Contrastive learning operationalizes a simple principle: augmented views of the same object should land close in representation space, while views from different objects should be well separated.

InfoNCE objective

Given an anchor $i$, a positive pair $j$, and negatives from the rest of the batch, SimCLR optimizes an InfoNCE-style objective:

$$\ell_{i,j} = -\log \frac{\exp(\mathrm{sim}(z_i, z_j)/\tau)}{\sum_{k \neq i} \exp(\mathrm{sim}(z_i, z_k)/\tau)}.$$

The temperature $\tau$ controls how sharply the softmax separates positives from negatives. In practice, the choice of augmentations is often as important as the loss itself because augmentations define which invariances the representation should learn.

Alignment and uniformity

A useful geometric interpretation is that the objective balances two tendencies: align positives and distribute embeddings broadly on the hypersphere.

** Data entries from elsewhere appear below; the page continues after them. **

include hpin in
open Classical in
/-- ★ **THE TERM-DATA ROW AT THE STAGE-13 `CoP` HOME — N18 FROM THE END's DATA AND NODE A's LOCATED INPUTS, AT EVERY ADMISSIBLE TUPLE** [bookkeeping; dag-n18-c's
`n18At_u3OfRecord₁₃_readingAdm_runTowers_Gn₀_of_inputs226Holo` (p525011) at every admissible Stage-13 tuple with provisos and every run length, module 18ᶜᵒᵖ's
`s_N18_rRec₁₃CoPR_of_forall_admissible_pin`]: for a reading pinned to the admissible reading family whose towers are the run towers GENERATED BY THE (2.14) TERM DATA
`runTowers (k ↦ toClusterTower (𝔇 F θ k).Gn₀)` (tables `sp F θ`, transports `T₀ F θ` with clause `hT`, letters `li F θ`): if at EVERY admissible Stage-13 tuple `θ` with
`Provisos₁₃CoPR` (its cube size `θ.τ9.M ≥ 1` by Stage 9's admissibility — the instance binder of `h`) and every run length `k` there are (i) THE END's data over the carriers of the admissible level pairing
(functionals of the run towers; NODE-A majorant as hypothesis; L01–L03 ∕ L07 ∕ L08 ∕ L09* ∕ L10; numerals) and (ii)′ per torus `k`, `k+1`: restriction-closed tables
inside OPEN located-inputs tables `big F θ`, the [II] (2.26) numerals of the estimate record `c F θ ·`, ONE W1 STOREY-8 located-inputs record `Inputs226Holo` per
table point ∕ term under LEMMA 2's guard (n18-c file 32's `hloc`, VERBATIM), the dominations `0 ≤ C₃ε₁ ≤ A_A ∕ A_B`, `R_d ≤ (1−8δ)·½L·κ`, the strict [KP86] and renewal
clauses, `]0, γ′] ⊆ D F θ`, and the letters dominating — then `S_N18 (RRec₁₃CoPR 𝔯)`.
[cite: Balaban1988RG2Cluster, (2.13)–(2.14) pp.14–15 and the analyticity statement p.15, (2.16)–(2.26) pp.16–17, Lemma 3 (2.38) p.20; Balaban1987RG1, (0.23)–(0.25) pp.256–257, Thm 1 p.259, (1.18) p.263] -/
theorem s_N18_rRec₁₃CoPR_readingAdm_runTowers_Gn₀_of_inputs226Holo_pin
    (h : ∀ (F : T4Family) (θ : Stage13RParams F N), θ.Provisos₁₃CoPR F N → θ.Admissible F N → ∀ [NeZero θ.τ9.M] (k : ℕ),
      ∃ (Op : Type) (_ : NormedAddCommGroup Op) (_ : NormedSpace ℂ Op) (Hist : Type) (_ : NormedAddCommGroup Hist) (_ : NormedSpace ℂ Hist)
        (Mb : ℝ → StepModel (LevelPairing.ofRecordAdm F θ.τ9.M N k (sp F θ) (gauge F θ k) (hg F θ k) (T₀ F θ k) (hT F θ k)).carriers Op Hist)
        (act : ℝ → (j : ℕ) → Op × Hist → TDom 4 (domCount (F.P k) θ.τ9.M j) → ℂ) (γ' C3 ε₁ Rd κ A_A A_B E_A E_B E₁ δ δ' θr θ' cH ω ρ₀ B : ℝ) (k₀ : ℕ)
        (aA a₂A a₂A' a₅A AabsA aB a₂B a₂B' a₅B AabsB : ℝ),
        (∀ b : ℝ, 0 < b → b ≤ γ' → ∀ (X : Node00.W1.Dom (F.P k) θ.τ9.M) (z : Op × Hist),
          (Mb b).Out X.1 z.1 z.2 X =
            locE (TTouch (d := 4) (N := domCount (F.P k) θ.τ9.M X.1)) (fun Z : (tsys 4 (domCount (F.P k) θ.τ9.M X.1)).Dom => Z.1)
              (act b X.1 z) X.2.1) ∧
        0 ≤ C3 ∧ 0 ≤ ε₁ ∧ 0 ≤ κ ∧ κ + 2 * (64 * Real.log 162) + 2 ≤ Rd ∧
        C3 * ε₁ * Real.exp (5 * κ + 1) * K₀ 64 8 * 9 * 64 ≤ 1 ∧
        (∀ b : ℝ, 0 < b → b ≤ γ' → ∀ j, ∀ g ∈ Window γ',
          ∀ (U : (LevelPairing.ofRecordAdm F θ.τ9.M N k (sp F θ) (gauge F θ k) (hg F θ k) (T₀ F θ k) (hT F θ k)).BgB) (q : Op × Hist), q ∈ (Mb b).Base j g U →
          ∃ V : Set (Op × Hist), IsOpen V ∧ (Mb b).box j q ⊆ V ∧
            (∀ Z : TDom 4 (domCount (F.P k) θ.τ9.M j), DifferentiableOn ℂ (fun z : Op × Hist => act b j z Z) V) ∧
            (∀ z ∈ V, ∀ Z : TDom 4 (domCount (F.P k) θ.τ9.M j), ‖act b j z Z‖ ≤ C3 * ε₁ * Real.exp (-(Rd * torusTreeLen Z.1)))) ∧
        (∀ b : ℝ, 0 < b → b ≤ γ' → L01 (Mb b)
          ((LevelPairing.ofRecordAdm F θ.τ9.M N k (sp F θ) (gauge F θ k) (hg F θ k) (T₀ F θ k) (hT F θ k)).EA (runTowers (fun k => toClusterTower ((𝔇 F θ k).Gn₀)) k)) (Window γ')) ∧
        (∀ b : ℝ, 0 < b → b ≤ γ' → L02 (Mb b)
          ((LevelPairing.ofRecordAdm F θ.τ9.M N k (sp F θ) (gauge F θ k) (hg F θ k) (T₀ F θ k) (hT F θ k)).EB (runTowers (fun k => toClusterTower ((𝔇 F θ k).Gn₀)) (k + 1)) b) (Window γ')) ∧
        (∀ b : ℝ, 0 < b → b ≤ γ' → L03 (Mb b)
          ((LevelPairing.ofRecordAdm F θ.τ9.M N k (sp F θ) (gauge F θ k) (hg F θ k) (T₀ F θ k) (hT F θ k)).EB (runTowers (fun k => toClusterTower ((𝔇 F θ k).Gn₀)) (k + 1)) b) (Window γ')) ∧
        (∀ b : ℝ, 0 < b → b ≤ γ' → L07 (Mb b) (Window γ') δ θr) ∧
        (∀ b : ℝ, 0 < b → b ≤ γ' → L08 (Mb b) (Window γ') κ (Real.exp 1 * 9 * 64 * K₀ 64 8 ^ 2 * A_B) δ' θr) ∧
        (∀ b : ℝ, 0 < b → b ≤ γ' → L09aff (Mb b) (Window γ')) ∧ (∀ b : ℝ, 0 < b → b ≤ γ' → L09blind (Mb b) (Window γ')) ∧
        (∀ b : ℝ, 0 < b → b ≤ γ' → L09hom (Mb b) (Window γ')) ∧ (∀ b : ℝ, 0 < b → b ≤ γ' → L09unit (Mb b) (Window γ') κ E₁ cH ω) ∧
        0 < E₁ ∧ 0 ≤ δ + δ' ∧ 0 ≤ θr ∧ θr ≤ θ' ∧ θ' ≤ 1 ∧ 0 ≤ cH ∧ 0 < ω ∧ ρ₀ < 1 ∧
        (δ + δ') * θr ^ k₀ +
            cH * (Real.exp 1 * 9 * 64 * K₀ 64 8 ^ 2 * A_A + Real.exp 1 * 9 * 64 * K₀ 64 8 ^ 2 * A_B) / (1 - ω) ≤ ρ₀ ∧
        0 ≤ B ∧ (∀ k < k₀, Real.exp 1 * 9 * 64 * K₀ 64 8 ^ 2 * A_A + Real.exp 1 * 9 * 64 * K₀ 64 8 ^ 2 * A_B ≤ B * θr ^ k) ∧
        Real.exp 1 * 9 * 64 * K₀ 64 8 ^ 2 * C3 * cH * ε₁ < (θ' - ω) * (1 - ρ₀) ∧
        (∀ m, SpRestr (sp F θ k (m + 1))) ∧
        (∀ (m : ℕ) (Z : (domSys (F.P k) θ.τ9.M (m + 1)).Dom), IsOpen (big F θ k (m + 1) Z)) ∧
        (∀ (m : ℕ) (Z : (domSys (F.P k) θ.τ9.M (m + 1)).Dom), sp F θ k (m + 1) Z ⊆ big F θ k (m + 1) Z) ∧
        1 ≤ (c F θ k).κ₁ ∧ (c F θ k).α₆ ≠ 0 ∧ 8 ≤ (c F θ k).L ∧ (c F θ k).L = L F θ k ∧
        Lemma3Numerics (c F θ k) θ.τ9.M (((c F θ k).L : ℝ) / 2) aA a₂A a₂A' a₅A AabsA ∧
        (∀ m : ℕ, ∀ s ∈ D F θ, ∀ old : OlderTerms (F.P k) (MatA N) θ.τ9.M m,
          (∀ (j : Fin (m + 1)) (Y : (domSys (F.P k) θ.τ9.M j).Dom), ∀ ψ ∈ sp F θ k j Y, ‖old j Y ψ‖ ≤ E_A * Real.exp (-(κ * (domSys (F.P k) θ.τ9.M j).dj Y))) →
          (∀ (j : Fin (m + 1)) (Y : (domSys (F.P k) θ.τ9.M j).Dom), AnalyticOnNhd ℂ (old j Y) (sp F θ k j Y)) →
          ∀ (Z : (domSys (F.P k) θ.τ9.M (m + 1)).Dom), ∀ t ∈ terms (L F θ k) θ.τ9.M Z, ∀ φ₁ ∈ big F θ k (m + 1) Z,
            ∃ ι : (𝔇 F θ k m).Inputs226Holo (c F θ k) Z t s old φ₁ aA a₅A,
            (∀ φ ∈ big F θ k (m + 1) Z, ∀ i j, DifferentiableOn ℂ (fun σ => (𝔇 F θ k m).A Z t φ σ i j) {σ | ∀ j, σ j ∈ ι.Uσ}) ∧
            (∀ φ ∈ big F θ k (m + 1) Z, ∀ i j, DifferentiableOn ℂ (fun σ => ((𝔇 F θ k m).𝒦 Z t).G2 σ ((𝔇 F θ k m).uOf Z t φ) i j) {σ | ∀ j, σ j ∈ ι.Uσ}) ∧
            (∀ σ : TPt (F.P k).d (domCount (F.P k) θ.τ9.M (m + 1)) → ℂ, (∀ j, σ j ∈ ι.Uσ) →
              ∀ i j, DifferentiableOn ℂ (fun φ => (𝔇 F θ k m).A Z t φ σ i j) (big F θ k (m + 1) Z)) ∧
            (∀ σ : TPt (F.P k).d (domCount (F.P k) θ.τ9.M (m + 1)) → ℂ, (∀ j, σ j ∈ ι.Uσ) →
              ∀ i j, DifferentiableOn ℂ (fun φ => ((𝔇 F θ k m).𝒦 Z t).G2 σ ((𝔇 F θ k m).uOf Z t φ) i j) (big F θ k (m + 1) Z)) ∧
            (∀ Y B, DifferentiableOn ℂ (fun φ => (𝔇 F θ k m).𝒱 Z t s old φ Y B) (big F θ k (m + 1) Z)) ∧
            (∀ φ ∈ big F θ k (m + 1) Z, ∀ Y, Measurable ((𝔇 F θ k m).𝒱 Z t s old φ Y)) ∧
            (∀ φ ∈ big F θ k (m + 1) Z, ∀ σ : TPt (F.P k).d (domCount (F.P k) θ.τ9.M (m + 1)) → ℂ, (∀ j, σ j ∈ ι.Uσ) → ((𝔇 F θ k m).A Z t φ σ).IsSymm) ∧
            (∀ φ ∈ big F θ k (m + 1) Z, ∀ σ : TPt (F.P k).d (domCount (F.P k) θ.τ9.M (m + 1)) → ℂ, (∀ j, σ j ∈ ι.Uσ) →
              (((𝔇 F θ k m).A Z t φ σ).map Complex.re).PosDef) ∧
            (∀ φ ∈ big F θ k (m + 1) Z, ∀ τ : TDom (F.P k).d ((L F θ k) * domCount (F.P k) θ.τ9.M (m + 1)) → ℂ, (∀ Y, τ Y ∈ ι.Uτ Y) →
              ∀ B, ∑ Y ∈ t.1, ‖τ Y‖ * ‖(𝔇 F θ k m).𝒱 Z t s old φ Y B‖ ≤ ι.a₂₀ / 2 * (B ⬝ᵥ B) + ι.w) ∧
            (∀ φ ∈ big F θ k (m + 1) Z, ∀ σ : TPt (F.P k).d (domCount (F.P k) θ.τ9.M (m + 1)) → ℂ, (∀ j, σ j ∈ ι.Uσ) →
              ∀ b j, ‖((𝔇 F θ k m).𝒦 Z t).G2 σ ((𝔇 F θ k m).uOf Z t φ) b j‖ ≤
                ι.KG * Real.exp (-(ι.kap * tdist1 (𝔇 F θ k m).Nf (((𝔇 F θ k m).𝒦 Z t).locΛ b) (((𝔇 F θ k m).𝒦 Z t).locN j)))) ∧
            (∀ φ ∈ big F θ k (m + 1) Z, ∀ σ : TPt (F.P k).d (domCount (F.P k) θ.τ9.M (m + 1)) → ℂ, (∀ j, σ j ∈ ι.Uσ) →
              ∀ b b', ‖((𝔇 F θ k m).A Z t φ σ)⁻¹ b b'‖ ≤
                ι.KCs * Real.exp (-(ι.kap * tdist1 (𝔇 F θ k m).Nf (((𝔇 F θ k m).𝒦 Z t).locΛ b) (((𝔇 F θ k m).𝒦 Z t).locΛ b')))) ∧
            (∀ φ ∈ big F θ k (m + 1) Z, ∀ σ : TPt (F.P k).d (domCount (F.P k) θ.τ9.M (m + 1)) → ℂ, (∀ j, σ j ∈ ι.Uσ) →
              ∀ b j, ‖(((𝔇 F θ k m).𝒦 Z t).G2 σ ((𝔇 F θ k m).uOf Z t φ) - ((𝔇 F θ k m).𝒦 Z t).Γ₀.map (algebraMap ℝ ℂ)) b j‖ ≤
                ι.θΓ * Real.exp (-(ι.kap * tdist1 (𝔇 F θ k m).Nf (((𝔇 F θ k m).𝒦 Z t).locΛ b) (((𝔇 F θ k m).𝒦 Z t).locN j)))) ∧
            (∀ φ ∈ big F θ k (m + 1) Z, ∀ σ : TPt (F.P k).d (domCount (F.P k) θ.τ9.M (m + 1)) → ℂ, (∀ j, σ j ∈ ι.Uσ) →
              ∀ b b', ‖(((𝔇 F θ k m).A Z t φ σ)⁻¹ - ((𝔇 F θ k m).𝒦 Z t).C.map (algebraMap ℝ ℂ)) b b'‖ ≤
                ι.θC * Real.exp (-(ι.kap * tdist1 (𝔇 F θ k m).Nf (((𝔇 F θ k m).𝒦 Z t).locΛ b) (((𝔇 F θ k m).𝒦 Z t).locΛ b')))) ∧
            (∀ φ ∈ big F θ k (m + 1) Z, ∀ σ : TPt (F.P k).d (domCount (F.P k) θ.τ9.M (m + 1)) → ℂ, (∀ j, σ j ∈ ι.Uσ) →
              ∀ b b', ‖((𝔇 F θ k m).A Z t φ σ - ((𝔇 F θ k m).𝒦 Z t).C⁻¹.map (algebraMap ℝ ℂ)) b b'‖ ≤
                ι.θE * Real.exp (-(ι.kap * tdist1 (𝔇 F θ k m).Nf (((𝔇 F θ k m).𝒦 Z t).locΛ b) (((𝔇 F θ k m).𝒦 Z t).locΛ b'))))) ∧
        0 ≤ (c F θ k).C3act * (c F θ k).ε₁ ∧ (c F θ k).C3act * (c F θ k).ε₁ ≤ A_A ∧
        Rd ≤ (1 - 8 * (c F θ k).δ) * (((c F θ k).L : ℝ) / 2) * (c F θ k).κ ∧
        A_A * Real.exp (5 * κ + 1) * K₀ 64 8 * 9 * 64 < 1 ∧ Real.exp 1 * 9 * 64 * K₀ 64 8 ^ 2 * A_A ≤ E_A ∧
        (∀ m, SpRestr (sp F θ (k + 1) (m + 1))) ∧
        (∀ (m : ℕ) (Z : (domSys (F.P (k + 1)) θ.τ9.M (m + 1)).Dom), IsOpen (big F θ (k + 1) (m + 1) Z)) ∧
        (∀ (m : ℕ) (Z : (domSys (F.P (k + 1)) θ.τ9.M (m + 1)).Dom), sp F θ (k + 1) (m + 1) Z ⊆ big F θ (k + 1) (m + 1) Z) ∧
        1 ≤ (c F θ (k + 1)).κ₁ ∧ (c F θ (k + 1)).α₆ ≠ 0 ∧ 8 ≤ (c F θ (k + 1)).L ∧ (c F θ (k + 1)).L = L F θ (k + 1) ∧
        Lemma3Numerics (c F θ (k + 1)) θ.τ9.M (((c F θ (k + 1)).L : ℝ) / 2) aB a₂B a₂B' a₅B AabsB ∧
        (∀ m : ℕ, ∀ s ∈ D F θ, ∀ old : OlderTerms (F.P (k + 1)) (MatA N) θ.τ9.M m,
          (∀ (j : Fin (m + 1)) (Y : (domSys (F.P (k + 1)) θ.τ9.M j).Dom), ∀ ψ ∈ sp F θ (k + 1) j Y, ‖old j Y ψ‖ ≤ E_B * Real.exp (-(κ * (domSys (F.P (k + 1)) θ.τ9.M j).dj Y))) →
          (∀ (j : Fin (m + 1)) (Y : (domSys (F.P (k + 1)) θ.τ9.M j).Dom), AnalyticOnNhd ℂ (old j Y) (sp F θ (k + 1) j Y)) →
          ∀ (Z : (domSys (F.P (k + 1)) θ.τ9.M (m + 1)).Dom), ∀ t ∈ terms (L F θ (k + 1)) θ.τ9.M Z, ∀ φ₁ ∈ big F θ (k + 1) (m + 1) Z,
            ∃ ι : (𝔇 F θ (k + 1) m).Inputs226Holo (c F θ (k + 1)) Z t s old φ₁ aB a₅B,
            (∀ φ ∈ big F θ (k + 1) (m + 1) Z, ∀ i j, DifferentiableOn ℂ (fun σ => (𝔇 F θ (k + 1) m).A Z t φ σ i j) {σ | ∀ j, σ j ∈ ι.Uσ}) ∧
            (∀ φ ∈ big F θ (k + 1) (m + 1) Z, ∀ i j, DifferentiableOn ℂ (fun σ => ((𝔇 F θ (k + 1) m).𝒦 Z t).G2 σ ((𝔇 F θ (k + 1) m).uOf Z t φ) i j) {σ | ∀ j, σ j ∈ ι.Uσ}) ∧
            (∀ σ : TPt (F.P (k + 1)).d (domCount (F.P (k + 1)) θ.τ9.M (m + 1)) → ℂ, (∀ j, σ j ∈ ι.Uσ) →
              ∀ i j, DifferentiableOn ℂ (fun φ => (𝔇 F θ (k + 1) m).A Z t φ σ i j) (big F θ (k + 1) (m + 1) Z)) ∧
            (∀ σ : TPt (F.P (k + 1)).d (domCount (F.P (k + 1)) θ.τ9.M (m + 1)) → ℂ, (∀ j, σ j ∈ ι.Uσ) →
              ∀ i j, DifferentiableOn ℂ (fun φ => ((𝔇 F θ (k + 1) m).𝒦 Z t).G2 σ ((𝔇 F θ (k + 1) m).uOf Z t φ) i j) (big F θ (k + 1) (m + 1) Z)) ∧
            (∀ Y B, DifferentiableOn ℂ (fun φ => (𝔇 F θ (k + 1) m).𝒱 Z t s old φ Y B) (big F θ (k + 1) (m + 1) Z)) ∧
            (∀ φ ∈ big F θ (k + 1) (m + 1) Z, ∀ Y, Measurable ((𝔇 F θ (k + 1) m).𝒱 Z t s old φ Y)) ∧
            (∀ φ ∈ big F θ (k + 1) (m + 1) Z, ∀ σ : TPt (F.P (k + 1)).d (domCount (F.P (k + 1)) θ.τ9.M (m + 1)) → ℂ, (∀ j, σ j ∈ ι.Uσ) → ((𝔇 F θ (k + 1) m).A Z t φ σ).IsSymm) ∧
            (∀ φ ∈ big F θ (k + 1) (m + 1) Z, ∀ σ : TPt (F.P (k + 1)).d (domCount (F.P (k + 1)) θ.τ9.M (m + 1)) → ℂ, (∀ j, σ j ∈ ι.Uσ) →
              (((𝔇 F θ (k + 1) m).A Z t φ σ).map Complex.re).PosDef) ∧
            (∀ φ ∈ big F θ (k + 1) (m + 1) Z, ∀ τ : TDom (F.P (k + 1)).d ((L F θ (k + 1)) * domCount (F.P (k + 1)) θ.τ9.M (m + 1)) → ℂ, (∀ Y, τ Y ∈ ι.Uτ Y) →
              ∀ B, ∑ Y ∈ t.1, ‖τ Y‖ * ‖(𝔇 F θ (k + 1) m).𝒱 Z t s old φ Y B‖ ≤ ι.a₂₀ / 2 * (B ⬝ᵥ B) + ι.w) ∧
            (∀ φ ∈ big F θ (k + 1) (m + 1) Z, ∀ σ : TPt (F.P (k + 1)).d (domCount (F.P (k + 1)) θ.τ9.M (m + 1)) → ℂ, (∀ j, σ j ∈ ι.Uσ) →
              ∀ b j, ‖((𝔇 F θ (k + 1) m).𝒦 Z t).G2 σ ((𝔇 F θ (k + 1) m).uOf Z t φ) b j‖ ≤
                ι.KG * Real.exp (-(ι.kap * tdist1 (𝔇 F θ (k + 1) m).Nf (((𝔇 F θ (k + 1) m).𝒦 Z t).locΛ b) (((𝔇 F θ (k + 1) m).𝒦 Z t).locN j)))) ∧
            (∀ φ ∈ big F θ (k + 1) (m + 1) Z, ∀ σ : TPt (F.P (k + 1)).d (domCount (F.P (k + 1)) θ.τ9.M (m + 1)) → ℂ, (∀ j, σ j ∈ ι.Uσ) →
              ∀ b b', ‖((𝔇 F θ (k + 1) m).A Z t φ σ)⁻¹ b b'‖ ≤
                ι.KCs * Real.exp (-(ι.kap * tdist1 (𝔇 F θ (k + 1) m).Nf (((𝔇 F θ (k + 1) m).𝒦 Z t).locΛ b) (((𝔇 F θ (k + 1) m).𝒦 Z t).locΛ b')))) ∧
            (∀ φ ∈ big F θ (k + 1) (m + 1) Z, ∀ σ : TPt (F.P (k + 1)).d (domCount (F.P (k + 1)) θ.τ9.M (m + 1)) → ℂ, (∀ j, σ j ∈ ι.Uσ) →
              ∀ b j, ‖(((𝔇 F θ (k + 1) m).𝒦 Z t).G2 σ ((𝔇 F θ (k + 1) m).uOf Z t φ) - ((𝔇 F θ (k + 1) m).𝒦 Z t).Γ₀.map (algebraMap ℝ ℂ)) b j‖ ≤
                ι.θΓ * Real.exp (-(ι.kap * tdist1 (𝔇 F θ (k + 1) m).Nf (((𝔇 F θ (k + 1) m).𝒦 Z t).locΛ b) (((𝔇 F θ (k + 1) m).𝒦 Z t).locN j)))) ∧
            (∀ φ ∈ big F θ (k + 1) (m + 1) Z, ∀ σ : TPt (F.P (k + 1)).d (domCount (F.P (k + 1)) θ.τ9.M (m + 1)) → ℂ, (∀ j, σ j ∈ ι.Uσ) →
              ∀ b b', ‖(((𝔇 F θ (k + 1) m).A Z t φ σ)⁻¹ - ((𝔇 F θ (k + 1) m).𝒦 Z t).C.map (algebraMap ℝ ℂ)) b b'‖ ≤
                ι.θC * Real.exp (-(ι.kap * tdist1 (𝔇 F θ (k + 1) m).Nf (((𝔇 F θ (k + 1) m).𝒦 Z t).locΛ b) (((𝔇 F θ (k + 1) m).𝒦 Z t).locΛ b')))) ∧
            (∀ φ ∈ big F θ (k + 1) (m + 1) Z, ∀ σ : TPt (F.P (k + 1)).d (domCount (F.P (k + 1)) θ.τ9.M (m + 1)) → ℂ, (∀ j, σ j ∈ ι.Uσ) →
              ∀ b b', ‖((𝔇 F θ (k + 1) m).A Z t φ σ - ((𝔇 F θ (k + 1) m).𝒦 Z t).C⁻¹.map (algebraMap ℝ ℂ)) b b'‖ ≤
                ι.θE * Real.exp (-(ι.kap * tdist1 (𝔇 F θ (k + 1) m).Nf (((𝔇 F θ (k + 1) m).𝒦 Z t).locΛ b) (((𝔇 F θ (k + 1) m).𝒦 Z t).locΛ b'))))) ∧
        0 ≤ (c F θ (k + 1)).C3act * (c F θ (k + 1)).ε₁ ∧ (c F θ (k + 1)).C3act * (c F θ (k + 1)).ε₁ ≤ A_B ∧
        Rd ≤ (1 - 8 * (c F θ (k + 1)).δ) * (((c F θ (k + 1)).L : ℝ) / 2) * (c F θ (k + 1)).κ ∧
        A_B * Real.exp (5 * κ + 1) * K₀ 64 8 * 9 * 64 < 1 ∧ Real.exp 1 * 9 * 64 * K₀ 64 8 ^ 2 * A_B ≤ E_B ∧
        (∀ s ∈ Ioc (0 : ℝ) γ', ((s : ℝ) : ℂ) ∈ D F θ) ∧
        θ.γ ≤ γ' ∧ (li F θ).κ ≤ κ ∧ θ' ≤ (li F θ).θ₅ ∧
        (Real.exp 1 * 9 * 64 * K₀ 64 8 ^ 2 * (C3 * ε₁) / (1 - ρ₀) * (δ + δ') + B) * (θ' - ω) /
            (θ' - (ω + Real.exp 1 * 9 * 64 * K₀ 64 8 ^ 2 * (C3 * ε₁) / (1 - ρ₀) * cH)) ≤ (li F θ).C₅) :
    S_N18 (RRec₁₃CoPR 𝔯) :=
  s_N18_rRec₁₃CoPR_of_forall_admissible_pin 𝔯 _ hpin fun F θ hP hA k => by
    haveI : NeZero θ.τ9.M := ⟨Nat.one_le_iff_ne_zero.mp hA.toStage9.2.2.2⟩
    exact n18At_u3OfRecord₁₃_readingAdm_runTowers_Gn₀_of_inputs226Holo θ.toStage13Params k (c F θ) (L F θ) (𝔇 F θ) (D F θ) (sp F θ) (big F θ) (gauge F θ) (hg F θ)
      (T₀ F θ) (hT F θ) (li F θ) (h F θ hP hA k)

Good representations are not only close for matched views; they are also globally spread enough to avoid collapse.

Implementation sketch

views_a = augment(batch)
views_b = augment(batch)
z_a = F.normalize(projector(encoder(views_a)), dim=-1)
z_b = F.normalize(projector(encoder(views_b)), dim=-1)
logits = z_a @ z_b.T / temperature
labels = torch.arange(batch.size(0), device=batch.device)
loss = F.cross_entropy(logits, labels)

Contrastive learning matters beyond vision. The same logic appears in language, audio, time series, and biosignal pretraining, especially when labels are expensive and augmentations reflect domain knowledge.